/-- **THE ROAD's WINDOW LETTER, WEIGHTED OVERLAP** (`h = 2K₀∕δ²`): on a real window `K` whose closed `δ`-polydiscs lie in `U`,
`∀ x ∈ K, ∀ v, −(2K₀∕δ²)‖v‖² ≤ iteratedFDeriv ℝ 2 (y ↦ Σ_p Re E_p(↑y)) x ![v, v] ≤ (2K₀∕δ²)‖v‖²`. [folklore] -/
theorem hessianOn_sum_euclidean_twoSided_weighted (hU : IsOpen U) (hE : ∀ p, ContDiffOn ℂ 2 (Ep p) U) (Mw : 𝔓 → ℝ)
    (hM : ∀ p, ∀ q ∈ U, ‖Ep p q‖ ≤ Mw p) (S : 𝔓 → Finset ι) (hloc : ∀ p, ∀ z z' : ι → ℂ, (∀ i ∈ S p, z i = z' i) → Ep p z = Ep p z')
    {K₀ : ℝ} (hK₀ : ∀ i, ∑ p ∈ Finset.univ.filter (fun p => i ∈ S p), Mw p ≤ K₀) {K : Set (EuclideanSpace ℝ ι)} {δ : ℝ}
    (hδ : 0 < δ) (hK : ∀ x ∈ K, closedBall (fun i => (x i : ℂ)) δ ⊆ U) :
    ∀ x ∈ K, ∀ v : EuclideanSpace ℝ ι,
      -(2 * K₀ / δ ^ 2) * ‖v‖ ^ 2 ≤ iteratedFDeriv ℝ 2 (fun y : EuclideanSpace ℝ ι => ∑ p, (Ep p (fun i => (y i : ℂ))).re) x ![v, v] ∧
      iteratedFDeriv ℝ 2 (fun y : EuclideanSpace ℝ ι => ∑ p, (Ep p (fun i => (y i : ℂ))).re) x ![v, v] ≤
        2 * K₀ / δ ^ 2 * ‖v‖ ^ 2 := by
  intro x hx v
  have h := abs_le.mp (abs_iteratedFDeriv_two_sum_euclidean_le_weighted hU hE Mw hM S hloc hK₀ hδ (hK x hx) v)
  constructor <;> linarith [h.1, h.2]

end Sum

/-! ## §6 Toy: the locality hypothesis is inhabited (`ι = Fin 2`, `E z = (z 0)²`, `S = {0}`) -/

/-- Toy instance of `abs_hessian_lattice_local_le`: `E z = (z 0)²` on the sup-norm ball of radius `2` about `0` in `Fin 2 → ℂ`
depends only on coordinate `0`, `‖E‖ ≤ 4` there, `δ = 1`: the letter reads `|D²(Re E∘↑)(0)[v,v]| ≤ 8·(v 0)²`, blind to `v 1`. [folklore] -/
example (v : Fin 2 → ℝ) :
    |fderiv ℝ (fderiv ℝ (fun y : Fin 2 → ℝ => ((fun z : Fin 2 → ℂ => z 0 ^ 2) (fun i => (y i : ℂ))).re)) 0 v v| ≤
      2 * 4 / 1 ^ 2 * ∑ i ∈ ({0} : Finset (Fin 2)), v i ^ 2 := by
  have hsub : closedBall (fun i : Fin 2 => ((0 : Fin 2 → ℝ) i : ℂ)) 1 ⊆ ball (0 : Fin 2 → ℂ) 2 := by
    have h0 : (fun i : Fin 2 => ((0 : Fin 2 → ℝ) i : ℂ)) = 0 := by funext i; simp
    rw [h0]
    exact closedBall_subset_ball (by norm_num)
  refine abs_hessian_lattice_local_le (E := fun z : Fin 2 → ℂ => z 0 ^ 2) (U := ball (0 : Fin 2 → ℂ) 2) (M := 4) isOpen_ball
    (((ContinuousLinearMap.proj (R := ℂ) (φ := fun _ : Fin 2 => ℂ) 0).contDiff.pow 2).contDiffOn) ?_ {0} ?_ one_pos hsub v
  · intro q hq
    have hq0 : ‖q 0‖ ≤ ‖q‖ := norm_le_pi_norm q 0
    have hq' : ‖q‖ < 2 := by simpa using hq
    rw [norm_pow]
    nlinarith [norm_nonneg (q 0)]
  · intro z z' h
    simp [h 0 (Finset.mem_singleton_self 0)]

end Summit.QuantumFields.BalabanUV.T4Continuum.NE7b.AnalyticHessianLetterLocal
════════
__Work task__:
Return all the lines above exactly as given.

__Solution__:
/-- **THE ROAD's WINDOW LETTER, WEIGHTED OVERLAP** (`h = 2K₀∕δ²`): on a real window `K` whose closed `δ`-polydiscs lie in `U`,
`∀ x ∈ K, ∀ v, −(2K₀∕δ²)‖v‖² ≤ iteratedFDeriv ℝ 2 (y ↦ Σ_p Re E_p(↑y)) x ![v, v] ≤ (2K₀∕δ²)‖v‖²`. [folklore] -/
theorem hessianOn_sum_euclidean_twoSided_weighted (hU : IsOpen U) (hE : ∀ p, ContDiffOn ℂ 2 (Ep p) U) (Mw : 𝔓 → ℝ)
    (hM : ∀ p, ∀ q ∈ U, ‖Ep p q‖ ≤ Mw p) (S : 𝔓 → Finset ι) (hloc : ∀ p, ∀ z z' : ι → ℂ, (∀ i ∈ S p, z i = z' i) → Ep p z = Ep p z')
    {K₀ : ℝ} (hK₀ : ∀ i, ∑ p ∈ Finset.univ.filter (fun p => i ∈ S p), Mw p ≤ K₀) {K : Set (EuclideanSpace ℝ ι)} {δ : ℝ}
    (hδ : 0 < δ) (hK : ∀ x ∈ K, closedBall (fun i => (x i : ℂ)) δ ⊆ U) :
    ∀ x ∈ K, ∀ v : EuclideanSpace ℝ ι,
      -(2 * K₀ / δ ^ 2) * ‖v‖ ^ 2 ≤ iteratedFDeriv ℝ 2 (fun y : EuclideanSpace ℝ ι => ∑ p, (Ep p (fun i => (y i : ℂ))).re) x ![v, v] ∧
      iteratedFDeriv ℝ 2 (fun y : EuclideanSpace ℝ ι => ∑ p, (Ep p (fun i => (y i : ℂ))).re) x ![v, v] ≤
        2 * K₀ / δ ^ 2 * ‖v‖ ^ 2 := by
  intro x hx v
  have h := abs_le.mp (abs_iteratedFDeriv_two_sum_euclidean_le_weighted hU hE Mw hM S hloc hK₀ hδ (hK x hx) v)
  constructor <;> linarith [h.1, h.2]

end Sum

/-! ## §6 Toy: the locality hypothesis is inhabited (`ι = Fin 2`, `E z = (z 0)²`, `S = {0}`) -/

/-- Toy instance of `abs_hessian_lattice_local_le`: `E z = (z 0)²` on the sup-norm ball of radius `2` about `0` in `Fin 2 → ℂ`
depends only on coordinate `0`, `‖E‖ ≤ 4` there, `δ = 1`: the letter reads `|D²(Re E∘↑)(0)[v,v]| ≤ 8·(v 0)²`, blind to `v 1`. [folklore] -/
example (v : Fin 2 → ℝ) :
    |fderiv ℝ (fderiv ℝ (fun y : Fin 2 → ℝ => ((fun z : Fin 2 → ℂ => z 0 ^ 2) (fun i => (y i : ℂ))).re)) 0 v v| ≤
      2 * 4 / 1 ^ 2 * ∑ i ∈ ({0} : Finset (Fin 2)), v i ^ 2 := by
  have hsub : closedBall (fun i : Fin 2 => ((0 : Fin 2 → ℝ) i : ℂ)) 1 ⊆ ball (0 : Fin 2 → ℂ) 2 := by
    have h0 : (fun i : Fin 2 => ((0 : Fin 2 → ℝ) i : ℂ)) = 0 := by funext i; simp
    rw [h0]
    exact closedBall_subset_ball (by norm_num)
  refine abs_hessian_lattice_local_le (E := fun z : Fin 2 → ℂ => z 0 ^ 2) (U := ball (0 : Fin 2 → ℂ) 2) (M := 4) isOpen_ball
    (((ContinuousLinearMap.proj (R := ℂ) (φ := fun _ : Fin 2 => ℂ) 0).contDiff.pow 2).contDiffOn) ?_ {0} ?_ one_pos hsub v
  · intro q hq
    have hq0 : ‖q 0‖ ≤ ‖q‖ := norm_le_pi_norm q 0
    have hq' : ‖q‖ < 2 := by simpa using hq
    rw [norm_pow]
    nlinarith [norm_nonneg (q 0)]
  · intro z z' h
    simp [h 0 (Finset.mem_singleton_self 0)]

end Summit.QuantumFields.BalabanUV.T4Continuum.NE7b.AnalyticHessianLetterLocal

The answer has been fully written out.